As the summer starts, the nation is seeing a U.S. House investigation expose irrefutable evidence of the corrupt, corrosive practices of a previous administration and its effort to launch a de facto coup to illegally and unconstitutionally hold power. We’re heading into brutal and further divisive midterm elections this fall. People are howling about out-of-control costs destroying their lives. And, in health care and medical terms, one party — the Republicans — have been unwilling to have Congress do anything. About health coverage expanded during the coronavirus pandemic and soon-to-expire. Prescription drug costs, especially run-away prices for lifesaving insulin. And battling the pandemic. By the way, did we mention unconscionable gun violence and soaring gas and food prices?
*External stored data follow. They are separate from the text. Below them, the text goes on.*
import Summits.KontsevichZagierPeriods.KontsevichZagierPeriods.Theses.GaussManinCertificates
import Literature.ModelTheory.ExponentialFields.CylindricalDecompositionProofs
import Literature.NumberTheory.Transcendental.KZLogCalculusProofs
import Literature.NumberTheory.Transcendental.KZDominatedFamilyRelations
import Literature.NumberTheory.Transcendental.KZSemiCanonicalReductionProofs

/-!
# `KZStokes` (stmt-KontsevichZagierPeriods-3012) — COMPLETE PROOF (crux strategist's evidence file)

Band Newton–Leibniz generates Stokes's formula on every bounded `ℚ`-semialgebraic domain: for
`r : KZ.IntegralRep (n + 1)` with bounded domain `σ` and a `ℚ`-semialgebraic primitive `H` on
`closure σ`, continuous on the closure of every vertical fibre `σ_x`, vanishing on its frontier and with
fibrewise derivative `r.integrand` on its interior, `[r] ∈ KZ.relations`.

This single file (kept in one piece only because `lean check` elaborates one file; a prover should land
it as the four files named below, each ≤ 400 lines, in this order) proves the route decl
`Summit.KontsevichZagierPeriods.KontsevichZagierPeriods.Theses.GaussManinCertificates.KZStokes` through
the typed decomposition of `Cruxes/KZStokes/SPLIT.md`:

1. `Theorems/GaussManinCertificatesFibreRunsChains.lean` — `exists_maximal_chains` (ℕ-combinatorics of
   maximal chains band–section–band), the real-line frontier lemmas, `isSemialgebraic_openBand`;
2. `Theorems/GaussManinCertificatesFibreRuns.lean` — `cellRuns` (runs over one cell of the adapted CAD),
   `assembleRuns` (flattening over the cells), `semialgebraicFibreRuns` (= registered stub
   `stub_semialgebraicFibreRuns`, piece X₁; uses the PROVED
   `Literature.ModelTheory.ExponentialFields.IsSemialgebraic.exists_cylindricalDecomposition_holds`);
3. `Theorems/GaussManinCertificatesKZStokesBand.lean` — `kzStokesBand` (= registered stub
   `stub_kzStokesBand`, piece X₂: one `KZ.newtonLeibnizRel` on a band, as `KZStokesBox_proof`);
4. `Theorems/GaussManinCertificatesKZStokesSplit.lean` — the glue `KZStokes_of_subs` and
   `KZStokes_proof : …Theses.GaussManinCertificates.KZStokes` (closing theorem,
   `ledger workitem close stmt-KontsevichZagierPeriods-3012 --as proved --by …KZStokes_proof`).

No named fact is assumed (the cylindrical decomposition is discharged in the tree); no new definition;
axioms `propext`, `Classical.choice`, `Quot.sound` only. References: Kontsevich–Zagier 2001, §1.2
(rules 1) and 3)); Basu–Pollack–Roy 2006, Thm. 5.6 / Cor. 5.7.
-/

noncomputable section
In the meantime, the Gallup polling organization has found this, the Axios news site reported:

“42% of adults over 50 but still too young for Medicare said they’re worried about being able to cover their medical expenses in the coming year, according to the survey Gallup and the nonprofit West Health conducted last fall as U.S. consumer prices began to spike. 26%, reflecting an estimated 16 million people, said they or a member of their household had a health problem in the past three months but didn’t seek treatment due to cost concerns. 18%, or an estimated 11 million, said they or a family member skipped a pill, prescribed dose, or other types of medication in the past year to save money. Adults over 50 reported they’ve cut back on clothing, over-the-counter drugs, food, and utilities, in that order, to pay for needed health care.”

We have much work to do to rein in bankrupting medical costs and debt and to ensure that health care is safe, accessible, affordable, efficient, excellent, and a right not a privilege for a wealthy few.